A Janela

Quem somos nós para questionar os desígnios de Deus?

Ou, melhor: quem somos nós para questionar a sua existência?

Criada na fé católica,

Cresci desacreditando na Instituição,

E desconfiando de um Deus tão dicotômico,

Que ora implacavelmente castiga com uma mão e

E ora misericordiosamente salva com a outra.

Flertei – blasfêmia?- com outras filosofias e religiões,

E, se não encontrei uma resposta plausível para tudo,

Pelo menos encontrei um Deus mais justo:

Que nos dá o livre arbítrio e nos permite fazer escolhas (certas e/ou erradas) o tempo todo.

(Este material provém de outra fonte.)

import Literature.NumberTheory.EllipticCurves.ZpExtension
import Mathlib.LinearAlgebra.TensorProduct.Pi
import Mathlib.LinearAlgebra.Dimension.Free
import Mathlib.NumberTheory.Padics.PadicIntegers
import Mathlib.RingTheory.Finiteness.Cardinality
import HarnessLib

/-!
# The GOOD-PLACE LOCAL BLOCKS of RSL_g's one-pair count — the frame-side Π/Σ bookkeeping of S1⊕:
# `dim_{ℚ₂} (ℚ₂ ⊗_{ℤ₂} Π_i N_i) = Σ_i dim_{ℚ₂} (ℚ₂ ⊗_{ℤ₂} N_i)`, the `2^{nfl w}` copies, and `#(Γ_ℚ ⧸ Γ_n) = p^n`

Route `ResidualThetaTransportAtTwo` (RTT), crux RSL_g `ResidualSignedLambdaLowerCMAtTwo` (stmt-BirchSwinnertonDyer-22608); width seat
`prover-bsd-wall-tp2-p2x-w3` g16 (`--supports 22608 --as helper`, closes nothing). THEOREMS ONLY (no definition, no named fact, no instance, no notation,
no `sorry`); Mathlib + `ZpExtension` only. Fifth file of the local-block chain (p695381 · p696637 · p696901 · p698653): the AwayTwo frame
(`Cruxes/ResidualSignedLambdaLowerCMAtTwo/AWAYTWO-FRAME-g18.md` §1–§3) types the S₀-side Pontryagin carrier as
`PAway := Π (w : ↥S₀) (c : C w), CharacterModule (Dloc w)`, `C w := absoluteGaloisGroup ℚ ⧸ κ.layerSubgroup (nfl w)`, and the S1⊕ text (Q91/S92) as
`Module.Finite ℚ_[2] (ℚ_[2] ⊗[ℤ_[2]] PAway_good)` + `π.f * Σ_{good w} 2^{nfl w}·(if ‖ι a_ℓ‖ < 1 then 2 else 0) ≤ lamTwo 2 PAway_good`. With the per-block
values of p698653 (`finrank_baseChange_characterModule_subgroupH1_cofree_eq`, `module_finite_characterModule_subgroupH1_cofree`) the text is the
following bookkeeping, stated generically (any `p`, any finite index types, any finitely generated `ℤ_p`-modules):

* `finrank_baseChange_pi_eq_sum` — `dim_{ℚ_p} (ℚ_p ⊗_{ℤ_p} Π_i N_i) = Σ_i dim_{ℚ_p} (ℚ_p ⊗_{ℤ_p} N_i)` (`TensorProduct.piRight`, `Module.finrank_pi_fintype`);
  `module_finite_baseChange_pi` — the FIN instance of the product;
* `finrank_baseChange_fun_eq_mul` — constant family: `dim (ℚ_p ⊗ (ι → N)) = #ι · dim (ℚ_p ⊗ N)` (the `c : C w` copies);
* `finrank_baseChange_pi_fun_eq_sum_mul` — the frame's double product `Π w, (C w → N w)`: `= Σ_w #(C w) · dim (ℚ_p ⊗ N w)`;
* `natCard_quotient_layerSubgroup` — `#(Γ_K ⧸ κ.layerSubgroup n) = p^n` (`ZpExtension.index_layerSubgroup`), so `#(C w) = 2^{nfl w}`;
* `sum_mul_le_finrank_baseChange_pi_fun` — the S1⊕ inequality shape: if each block has `f · b w ≤ dim (ℚ_p ⊗ N w)` then
  `f · Σ_w #(C w) · b w ≤ dim (ℚ_p ⊗ Π w, (C w → N w))`.

BSD is not proved by any of this; RSL_g (22608) is not proved here.
References: [GreenbergVatsal2000] §2 (Prop. 2.4: the local count is additive over the primes of `ℚ_∞` above `S₀`); [Kato2004Asterisque] §13.8 (p. 228).
-/

set_option autoImplicit false
-- the Theorems namespace of this sub repeats the summit name by design (D-0017 nested layout)
set_option linter.dupNamespace false

noncomputable section

open scoped Classical TensorProduct

namespace Summit.BirchSwinnertonDyer.BirchSwinnertonDyer.Theorems.ThetaTransport.LocalBlockCount

section Pi

variable (p : ℕ) [Fact p.Prime] {ι : Type} [Fintype ι]

/-- **`ℚ_p ⊗_{ℤ_p} Π_i N_i` is finite-dimensional** for finitely generated `N_i` (the FIN clause of S1⊕ for the product carrier). [folklore] -/
theorem module_finite_baseChange_pi (N : ι → Type) [∀ i, AddCommGroup (N i)] [∀ i, Module ℤ_[p] (N i)] [∀ i, Module.Finite ℤ_[p] (N i)] :
    Module.Finite ℚ_[p] (ℚ_[p] ⊗[ℤ_[p]] (Π i, N i)) := by
  infer_instance

/-- **`dim_{ℚ_p} (ℚ_p ⊗_{ℤ_p} Π_i N_i) = Σ_i dim_{ℚ_p} (ℚ_p ⊗_{ℤ_p} N_i)`** for a finite family of finitely generated `ℤ_p`-modules (tensor product commutes with
finite products, `TensorProduct.piRight`; `Module.finrank_pi_fintype`). [cite: GreenbergVatsal2000, §2 Prop. (2.4)] -/
theorem finrank_baseChange_pi_eq_sum (N : ι → Type) [∀ i, AddCommGroup (N i)] [∀ i, Module ℤ_[p] (N i)] [∀ i, Module.Finite ℤ_[p] (N i)] :
    Module.finrank ℚ_[p] (ℚ_[p] ⊗[ℤ_[p]] (Π i, N i)) = ∑ i, Module.finrank ℚ_[p] (ℚ_[p] ⊗[ℤ_[p]] N i) := by
  rw [(TensorProduct.piRight ℤ_[p] ℚ_[p] ℚ_[p] N).finrank_eq, Module.finrank_pi_fintype]

/-- **Constant family: `dim_{ℚ_p} (ℚ_p ⊗_{ℤ_p} (ι → N)) = #ι · dim_{ℚ_p} (ℚ_p ⊗_{ℤ_p} N)`** (the `2^{nfl w}` conjugate copies `c : C w` of one block).
[cite: GreenbergVatsal2000, §2 Prop. (2.4)] -/
theorem finrank_baseChange_fun_eq_mul (N : Type) [AddCommGroup N] [Module ℤ_[p] N] [Module.Finite ℤ_[p] N] :
    Module.finrank ℚ_[p] (ℚ_[p] ⊗[ℤ_[p]] (ι → N)) = Fintype.card ι * Module.finrank ℚ_[p] (ℚ_[p] ⊗[ℤ_[p]] N) := by
  rw [finrank_baseChange_pi_eq_sum p (fun _ : ι ↦ N), Finset.sum_const, Finset.card_univ, smul_eq_mul]

/-- **The frame's double product**: for blocks `N w` repeated over finite index types `C w`,
`dim_{ℚ_p} (ℚ_p ⊗_{ℤ_p} Π w, (C w → N w)) = Σ_w #(C w) · dim_{ℚ_p} (ℚ_p ⊗_{ℤ_p} N w)`. [cite: GreenbergVatsal2000, §2 Prop. (2.4)] -/
theorem finrank_baseChange_pi_fun_eq_sum_mul (C : ι → Type) [∀ w, Fintype (C w)] (N : ι → Type) [∀ w, AddCommGroup (N w)]
    [∀ w, Module ℤ_[p] (N w)] [∀ w, Module.Finite ℤ_[p] (N w)] :
    Module.finrank ℚ_[p] (ℚ_[p] ⊗[ℤ_[p]] (Π w, (C w → N w))) = ∑ w, Fintype.card (C w) * Module.finrank ℚ_[p] (ℚ_[p] ⊗[ℤ_[p]] N w) := by
  rw [finrank_baseChange_pi_eq_sum p (fun w ↦ C w → N w)]
  exact Finset.sum_congr rfl fun w _ ↦ finrank_baseChange_fun_eq_mul p (N w)

/-- **The S1⊕ inequality shape**: per-block lower bounds `f · b w ≤ dim_{ℚ_p} (ℚ_p ⊗ N w)` sum to
`f · Σ_w #(C w) · b w ≤ dim_{ℚ_p} (ℚ_p ⊗ Π w, (C w → N w))` (with `#(C w) = 2^{nfl w}` and `b w = (if ‖ι a_ℓ‖ < 1 then 2 else 0)` this is
`π.f * Σ_good ≤ lamTwo 2 PAway_good`). [cite: GreenbergVatsal2000, §2 Prop. (2.4)] [cite: Kato2004Asterisque, §13.8 (p. 228)] -/
theorem sum_mul_le_finrank_baseChange_pi_fun (C : ι → Type) [∀ w, Fintype (C w)] (N : ι → Type) [∀ w, AddCommGroup (N w)]
    [∀ w, Module ℤ_[p] (N w)] [∀ w, Module.Finite ℤ_[p] (N w)] (f : ℕ) (b : ι → ℕ)
    (hb : ∀ w, f * b w ≤ Module.finrank ℚ_[p] (ℚ_[p] ⊗[ℤ_[p]] N w)) :
    f * ∑ w, Fintype.card (C w) * b w ≤ Module.finrank ℚ_[p] (ℚ_[p] ⊗[ℤ_[p]] (Π w, (C w → N w))) := by
  rw [finrank_baseChange_pi_fun_eq_sum_mul p C N, Finset.mul_sum]
  refine Finset.sum_le_sum fun w _ ↦ ?_
  calc f * (Fintype.card (C w) * b w) = Fintype.card (C w) * (f * b w) := by ring
    _ ≤ Fintype.card (C w) * Module.finrank ℚ_[p] (ℚ_[p] ⊗[ℤ_[p]] N w) := Nat.mul_le_mul_left _ (hb w)

end Pi

section Layer

open Literature.NumberTheory.EllipticCurves

variable {K : Type} [Field K] {p : ℕ} [Fact p.Prime] (κ : ZpExtension K p)

/-- **`#(Γ_K ⧸ Γ_n) = p^n`** for the `n`-th layer subgroup of a `ℤ_p`-extension (`ZpExtension.index_layerSubgroup`); at `p = 2`, `n = nfl w`, this is the
number `2^{nfl w}` of conjugate copies `c : C w` of the block at `w` (the primes of `ℚ_∞` above `w`). [cite: GreenbergVatsal2000, §2 Prop. (2.4)] -/
theorem natCard_quotient_layerSubgroup (n : ℕ) : Nat.card (Field.absoluteGaloisGroup K ⧸ κ.layerSubgroup n) = p ^ n := by
  rw [← Subgroup.index_eq_card, κ.index_layerSubgroup]

end Layer

end Summit.BirchSwinnertonDyer.BirchSwinnertonDyer.Theorems.ThetaTransport.LocalBlockCount

end
/-- **The surviving honeycomb term of a returning walk in Glazman–Manolescu's variables.** For a class-`B2a` walk `ω` at `f`
from the origin of non-zero `π/3`-weight, Duminil-Copin–Smirnov's term of `ω` — the side-ending term
`edir (f.hv ω.1) (finalDart hvWalk).1 · pwt hvWalk` at the return triangle if the arc `z₀ → z₁` is not a `θ`-corner, the
diagonal-ending term `edir (f.hv z₀) (f.hv ω.1) · pwt (hvWalk ++ [f.hv z₀])` of the pushed walk if it is (§2) — equals the
constant `C(z₀, z₁, z₂)` of `triangle_relation_pi_div_three` times `extWeight · arcWeight z₀z₁ · phase(WP + arcTurn z₀z₁ + WE)`
(`ΩG.edir_mul_pwt_hvWalk_eq`, `cornerTerm_eq`, `paraWeight_of_isB2a`). [cite: DuminilCopinSmirnov2012, proof of Lemma 1 («c(γ)»)]
[cite: GlazmanManolescu2019, Lemma 2.1, eq. (2.2)] [cite: Glazman2015WeightedSAW, Lemma 3.1 (proof, pp. 6–7)] -/
theorem dcsTerm_pi_div_three_eq (hD : ((-1 : ℤ), (0 : ℤ)) ∉ Dl) (hr : RootedFace (PlaquetteWalk.dom Dl) origin f)
    (h : ω.IsB2a) (hw : ω.2.weight (fun _ => π / 3) ≠ 0) :
    (if arcKind ω.2.firstSideG (ω.z1 hr h) = .corner then
        HV.edir (f.hv ω.2.firstSideG) (f.hv ω.1) * HV.pwt (ω.2.hvWalk ++ [f.hv ω.2.firstSideG])
      else HV.edir (f.hv ω.1) (HV.finalDart ω.2.hvWalk).1 * HV.pwt ω.2.hvWalk) =
      (if arcKind ω.2.firstSideG (ω.z1 hr h) = .corner then
          (if ω.2.firstSideG.tri then -1 else 1) * (1 + HV.omg) * (hexCriticalFugacity : ℂ) *
            HV.lam ^ (if ω.1 = .W ∨ ω.1 = .E then (-1 : ℤ) else 1)
        else (2 * HV.omg - 1) * crCoef (π / 3) ω.1) *
        ((ω.2.extWeight (fun _ => π / 3) f : ℂ) * (arcWeight (π / 3) ω.2.firstSideG (ω.z1 hr h) : ℂ) *
          phase (ω.WP (fun _ => π / 3) + arcTurn (π / 3) ω.2.firstSideG (ω.z1 hr h) + ω.WE (fun _ => π / 3))) := by
  have hD' : ((-1 : ℤ), (0 : ℤ)) ∉ PlaquetteWalk.dom Dl := hD
  have hpw : ω.2.paraWeight (fun _ => π / 3) =
      (ω.2.extWeight (fun _ => π / 3) f : ℂ) * (arcWeight (π / 3) ω.2.firstSideG (ω.z1 hr h) : ℂ) *
        phase (ω.WP (fun _ => π / 3) + arcTurn (π / 3) ω.2.firstSideG (ω.z1 hr h) + ω.WE (fun _ => π / 3)) :=
    ω.paraWeight_of_isB2a (fun _ => π / 3) hr h
  by_cases hc : arcKind ω.2.firstSideG (ω.z1 hr h) = .corner
  · rw [if_pos hc, if_pos hc, cornerTerm_eq hr hD h hw (tri_fst_ne_of_corner h hc).symm, hpw]
  · rw [if_neg hc, if_neg hc, ΩG.edir_mul_pwt_hvWalk_eq hD' hr h hw, hpw]

/-- **At `π/3` the one-arc extension of a non-`θ`-corner returning walk contributes nothing**: `T₃ ω = 0` (two
`(π−θ)`-corner arcs in `f` weigh `w₂(π/3) = 0`; two straight arcs would cross). [cite: GlazmanManolescu2019, §1 («w₂ = 0») and Fig. 1]
[cite: Glazman2015WeightedSAW, Lemma 3.1 (proof, pp. 6–7: the extensions of the group)] -/
theorem T₃_pi_div_three_eq_zero_of_ne_corner (hr : RootedFace (PlaquetteWalk.dom Dl) origin f) (h : ω.IsB2a)
    (hc : arcKind ω.2.firstSideG (ω.z1 hr h) ≠ .corner) : ω.T₃ (fun _ => π / 3) hr = 0 := by
  have hd := ω.2.sides_distinctG hr h.1
  rw [ω.returnSide_of_isB2a h] at hd
  have hz := ω.z₃_spec hr h
  have h01 : ω.2.firstSideG ≠ ω.z1 hr h := fun e => hd.1 e.symm
  have h03 : ω.2.firstSideG ≠ ω.z₃ hr h := fun e => hz.1 e.symm
  have h13 : ω.z1 hr h ≠ ω.z₃ hr h := fun e => hz.2.1 e.symm
  have h12 : ω.z1 hr h ≠ ω.1 := fun e => hd.2.2 e.symm
  have hT : ω.T₃ (fun _ => π / 3) hr = crCoef (π / 3) (ω.z₃ hr h) * ((ω.2.extWeight (fun _ => π / 3) f : ℂ) *
      (pairWeight (π / 3) ω.2.firstSideG (ω.z1 hr h) ω.1 (ω.z₃ hr h) : ℂ) *
      phase (ω.WP (fun _ => π / 3) + arcTurn (π / 3) ω.2.firstSideG (ω.z1 hr h) + ω.WE (fun _ => π / 3) +
        arcTurn (π / 3) ω.1 (ω.z₃ hr h))) :=
    ω.T₃_eq (fun _ => π / 3) hr h
  rw [hT, pairWeight_pi_div_three_eq_zero hc h01 hd.2.1.symm h03 h12 h13 hz.2.2.symm]
  push_cast
  ring

/-- ★★★ **THE HALF-GROUP OF A RETURNING WALK IS ITS SURVIVING HONEYCOMB TERM.** For every finite rhombus list `Dl` not
containing `(−1, 0)`, rooted at the origin, every rhombus `f` and every class-`B2a` walk `ω` at `f` of non-zero `π/3`-weight:
`(2ω − 1)·G_{π/3}(ω)` — `2ω − 1 = i√3` times Glazman–Manolescu's half-group `g ω + T₃ ω` (the walk and its one-arc extension
through `f`) — EQUALS Duminil-Copin–Smirnov's single surviving term of `ω`: the side-ending term of its honeycomb walk at the
return triangle if the arc `z₀ → z₁` is not a `θ`-corner (then `T₃ ω = 0`), the diagonal-ending term of the honeycomb walk pushed
across the short diagonal if it is (then `ω` and `ext₃ ω` are two members of a DCS triplet at the return triangle, whose third
member is the pushed walk). [cite: DuminilCopinSmirnov2012, proof of Lemma 1 (pairs and triplets)] [cite: GlazmanManolescu2019, §1 (θ = π/3),
Lemma 2.1 and eq. (2.2)] [cite: Glazman2015WeightedSAW, Lemma 3.1 (proof, pp. 6–7)] -/
theorem two_mul_omg_sub_one_mul_G_pi_div_three_eq (hD : ((-1 : ℤ), (0 : ℤ)) ∉ Dl)
    (hr : RootedFace (PlaquetteWalk.dom Dl) origin f) (h : ω.IsB2a) (hw : ω.2.weight (fun _ => π / 3) ≠ 0) :
    (2 * HV.omg - 1) * ω.G (fun _ => π / 3) hr =
      (if arcKind ω.2.firstSideG (ω.z1 hr h) = .corner then
          HV.edir (f.hv ω.2.firstSideG) (f.hv ω.1) * HV.pwt (ω.2.hvWalk ++ [f.hv ω.2.firstSideG])
        else HV.edir (f.hv ω.1) (HV.finalDart ω.2.hvWalk).1 * HV.pwt ω.2.hvWalk) := by
  have hd := ω.2.sides_distinctG hr h.1
  rw [ω.returnSide_of_isB2a h] at hd
  have hz := ω.z₃_spec hr h
  have h01 : ω.2.firstSideG ≠ ω.z1 hr h := fun e => hd.1 e.symm
  have h03 : ω.2.firstSideG ≠ ω.z₃ hr h := fun e => hz.1 e.symm
  have h13 : ω.z1 hr h ≠ ω.z₃ hr h := fun e => hz.2.1 e.symm
  have h12 : ω.z1 hr h ≠ ω.1 := fun e => hd.2.2 e.symm
  have hb := triangle_relation_pi_div_three h01 hd.2.1.symm h03 h12 h13 hz.2.2.symm
  have hpw : ω.2.paraWeight (fun _ => π / 3) =
      (ω.2.extWeight (fun _ => π / 3) f : ℂ) * (arcWeight (π / 3) ω.2.firstSideG (ω.z1 hr h) : ℂ) *
        phase (ω.WP (fun _ => π / 3) + arcTurn (π / 3) ω.2.firstSideG (ω.z1 hr h) + ω.WE (fun _ => π / 3)) :=
    ω.paraWeight_of_isB2a (fun _ => π / 3) hr h
  have hT : ω.T₃ (fun _ => π / 3) hr = crCoef (π / 3) (ω.z₃ hr h) * ((ω.2.extWeight (fun _ => π / 3) f : ℂ) *
      (pairWeight (π / 3) ω.2.firstSideG (ω.z1 hr h) ω.1 (ω.z₃ hr h) : ℂ) *
      phase (ω.WP (fun _ => π / 3) + arcTurn (π / 3) ω.2.firstSideG (ω.z1 hr h) + ω.WE (fun _ => π / 3) +
        arcTurn (π / 3) ω.1 (ω.z₃ hr h))) :=
    ω.T₃_eq (fun _ => π / 3) hr h
  have hg : ω.g (fun _ => π / 3) = crCoef (π / 3) ω.1 * ω.2.paraWeight (fun _ => π / 3) := rfl
  rw [dcsTerm_pi_div_three_eq hD hr h hw, ΩG.G, hg, hT, hpw,
    phase_add (ω.WP _ + arcTurn (π / 3) _ _ + ω.WE _) (arcTurn (π / 3) ω.1 _)]
  linear_combination (ω.2.extWeight (fun _ => π / 3) f : ℂ) *
    phase (ω.WP (fun _ => π / 3) + arcTurn (π / 3) ω.2.firstSideG (ω.z1 hr h) + ω.WE (fun _ => π / 3)) * hb

/-- The exit side of the reversed companion is the return side of the walk. [cite: Glazman2015WeightedSAW, Lemma 3.1 (proof, pp. 6–7: the reversed companion)] -/
theorem rev_z1 (hr : RootedFace (PlaquetteWalk.dom Dl) origin f) (h : ω.IsB2a) :
    (ω.rev hr).z1 hr (ω.rev_isB2a hr h) = ω.1 := ω.rev_exitSide hr h

/-- The return triangle of the reversed companion is the triangle of the walk's exit side. [cite: Glazman2015WeightedSAW, Lemma 3.1 (proof, pp. 6–7)]
[cite: GlazmanManolescu2019, §1 (Fig. 2)] -/
theorem hv_rev_fst (hr : RootedFace (PlaquetteWalk.dom Dl) origin f) (h : ω.IsB2a) :
    f.hv (ω.rev hr).1 = f.hv (ω.z1 hr h) := by
  rw [ω.rev_fst hr h]; rfl

/-- ★★★ **GROUP = PAIR: GLAZMAN–MANOLESCU'S GROUP OF A RETURNING WALK IS, AT `θ = π/3`, DUMINIL-COPIN–SMIRNOV'S PAIR.** Same
setting: `(2ω − 1)·(G_{π/3} ω + G_{π/3} (rev ω))` — `2ω − 1` times the sum of the four-member group of `ω` (the walk, its
reversed companion, their one-arc extensions; `= extWeight·phase(WP)·bracket(π/3; z₀,z₁,z₂,z₃; WE)` by `G_add_G_rev_eq_bracket`) —
equals the sum of the surviving honeycomb terms of `ω` (corner test on the arc `z₀ → z₁`) and of `rev ω` (corner test on its arc
`z₀ → z₂`; its return triangle is `f.hv z₁`): the two members of one Duminil-Copin–Smirnov pair at the triangle they share,
at most one of them diagonal-ending (`arcKind_ne_corner_of_corner`). Summed over the wound walks this is §3; group by group it
says that Glazman–Manolescu's proof of Lemma 2.1, specialised to `π/3`, is Duminil-Copin–Smirnov's proof of Lemma 1 read through
the dictionary. [cite: DuminilCopinSmirnov2012, Lemma 1 and its proof (pairs and triplets)] [cite: GlazmanManolescu2019, §1 (θ = π/3), Lemma 2.1
and eq. (2.2)] [cite: Glazman2015WeightedSAW, Lemma 3.1 (proof, pp. 6–7)] -/
theorem two_mul_omg_sub_one_mul_G_add_G_rev_pi_div_three_eq (hD : ((-1 : ℤ), (0 : ℤ)) ∉ Dl)
    (hr : RootedFace (PlaquetteWalk.dom Dl) origin f) (h : ω.IsB2a) (hw : ω.2.weight (fun _ => π / 3) ≠ 0) :
    (2 * HV.omg - 1) * (ω.G (fun _ => π / 3) hr + (ω.rev hr).G (fun _ => π / 3) hr) =
      (if arcKind ω.2.firstSideG (ω.z1 hr h) = .corner then
          HV.edir (f.hv ω.2.firstSideG) (f.hv ω.1) * HV.pwt (ω.2.hvWalk ++ [f.hv ω.2.firstSideG])
        else HV.edir (f.hv ω.1) (HV.finalDart ω.2.hvWalk).1 * HV.pwt ω.2.hvWalk) +
      (if arcKind ω.2.firstSideG ω.1 = .corner then
          HV.edir (f.hv ω.2.firstSideG) (f.hv (ω.z1 hr h)) * HV.pwt ((ω.rev hr).2.hvWalk ++ [f.hv ω.2.firstSideG])
        else HV.edir (f.hv (ω.z1 hr h)) (HV.finalDart (ω.rev hr).2.hvWalk).1 * HV.pwt (ω.rev hr).2.hvWalk) := by
  have h' := ω.rev_isB2a hr h
  have hw' := weight_rev_pi_div_three_ne_zero hr h hw
  have e1 := two_mul_omg_sub_one_mul_G_pi_div_three_eq hD hr h hw
  have e2 := two_mul_omg_sub_one_mul_G_pi_div_three_eq hD hr h' hw'
  rw [rev_z1 hr h, ω.rev_firstSide hr h, hv_rev_fst hr h] at e2
  rw [mul_add, e1, e2]

/-- ★★ **THE SIGNED CLASS TERM AT THE HEXAGONAL ANGLE IS THE DUMINIL-COPIN–SMIRNOV PAIR**: `2i·(2ω − 1)·classTerm_{π/3}(ω)`
(`ΩG.G_add_G_rev_eq_classTerm`: the group is `2i` times the signed class term
`extWeight·phase(WP)·sin((5/8)(WE − excursionWinding))·backBracket`) equals the sum of the surviving honeycomb terms of `ω` and
`rev ω`. [cite: GlazmanManolescu2019, Lemma 2.1 (statement, "in the form given in [Gl]")] [cite: Glazman2015WeightedSAW, Lemma 3.1 (proof)]
[cite: DuminilCopinSmirnov2012, Lemma 1 and its proof (the pairs)] -/
theorem two_I_mul_classTerm_pi_div_three_eq (hD : ((-1 : ℤ), (0 : ℤ)) ∉ Dl)
    (hr : RootedFace (PlaquetteWalk.dom Dl) origin f) (h : ω.IsB2a) (hw : ω.2.weight (fun _ => π / 3) ≠ 0) :
    2 * Complex.I * (2 * HV.omg - 1) * ω.classTerm (fun _ => π / 3) hr =
      (if arcKind ω.2.firstSideG (ω.z1 hr h) = .corner then
          HV.edir (f.hv ω.2.firstSideG) (f.hv ω.1) * HV.pwt (ω.2.hvWalk ++ [f.hv ω.2.firstSideG])
        else HV.edir (f.hv ω.1) (HV.finalDart ω.2.hvWalk).1 * HV.pwt ω.2.hvWalk) +
      (if arcKind ω.2.firstSideG ω.1 = .corner then
          HV.edir (f.hv ω.2.firstSideG) (f.hv (ω.z1 hr h)) * HV.pwt ((ω.rev hr).2.hvWalk ++ [f.hv ω.2.firstSideG])
        else HV.edir (f.hv (ω.z1 hr h)) (HV.finalDart (ω.rev hr).2.hvWalk).1 * HV.pwt (ω.rev hr).2.hvWalk) := by
  rw [← two_mul_omg_sub_one_mul_G_add_G_rev_pi_div_three_eq hD hr h hw, ω.G_add_G_rev_eq_classTerm _ hr h]
  ring

/-- ★★ **The Duminil-Copin–Smirnov pair of a returning walk in closed form**: the sum of the surviving honeycomb terms of `ω`
and `rev ω` is `2i·(2ω − 1)·extWeight·phase(WP)·sin((5/8)(WE − excursionWinding(π/3; z₀, z₁, z₂)))·backBracket(π/3; z₀, z₁, z₂, z₃)` —
a mass, the prefix phase, the SIGN of the group (`0` unwound, `±1` wound: `ΩG.sin_WE_sub_excursionWinding`) and one of the
lane's explicit class directions, now at the hexagonal angle. [cite: GlazmanManolescu2019, Lemma 2.1 (statement, "in the form given in [Gl]")]
[cite: Glazman2015WeightedSAW, Lemma 3.1 (proof)] [cite: DuminilCopinSmirnov2012, Lemma 1 and its proof (the pairs)] -/
theorem dcsPair_pi_div_three_eq_backBracket (hD : ((-1 : ℤ), (0 : ℤ)) ∉ Dl)
    (hr : RootedFace (PlaquetteWalk.dom Dl) origin f) (h : ω.IsB2a) (hw : ω.2.weight (fun _ => π / 3) ≠ 0) :
    (if arcKind ω.2.firstSideG (ω.z1 hr h) = .corner then
          HV.edir (f.hv ω.2.firstSideG) (f.hv ω.1) * HV.pwt (ω.2.hvWalk ++ [f.hv ω.2.firstSideG])
        else HV.edir (f.hv ω.1) (HV.finalDart ω.2.hvWalk).1 * HV.pwt ω.2.hvWalk) +
      (if arcKind ω.2.firstSideG ω.1 = .corner then
          HV.edir (f.hv ω.2.firstSideG) (f.hv (ω.z1 hr h)) * HV.pwt ((ω.rev hr).2.hvWalk ++ [f.hv ω.2.firstSideG])
        else HV.edir (f.hv (ω.z1 hr h)) (HV.finalDart (ω.rev hr).2.hvWalk).1 * HV.pwt (ω.rev hr).2.hvWalk) =
      2 * Complex.I * (2 * HV.omg - 1) * ((ω.2.extWeight (fun _ => π / 3) f : ℂ) * phase (ω.WP (fun _ => π / 3)) *
        (Real.sin (5 / 8 * (ω.WE (fun _ => π / 3) - excursionWinding (π / 3) ω.2.firstSideG (ω.z1 hr h) ω.1)) : ℂ) *
          backBracket (π / 3) ω.2.firstSideG (ω.z1 hr h) ω.1 (ω.z₃ hr h)) := by
  rw [← two_I_mul_classTerm_pi_div_three_eq hD hr h hw, ΩG.classTerm, dif_pos h]
  rfl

Mas, não importa qual seja a nossa Religião, Crença ou Filosofia,

Nada nos faz questionar tanto a Sua existência,

Quando nos deparamos com uma tragédia –

Seja ela de grandes ou pequenas proporções –

Principalmente quando a vida de inocentes é tirada,

Deixando famílias desamparadas.

A tragédia da qual trato aqui,

Levou embora um marido dedicado, um pai amoroso, um filho exemplar, um amigo do peito,

Tirou enfim, o alicerce de uma família

Que se viu de repente, sozinha, desamparada,

Sem acreditar que Ele tivesse tido a coragem de deixar que tal coisa acontecesse.

Mas aconteceu!

E ninguém conseguiu entender o motivo pelo qual Deus faria,

Tamanha maldade.

Todos ficaram extremamente preocupados com a família

Separada assim tão repentinamente do ser amado.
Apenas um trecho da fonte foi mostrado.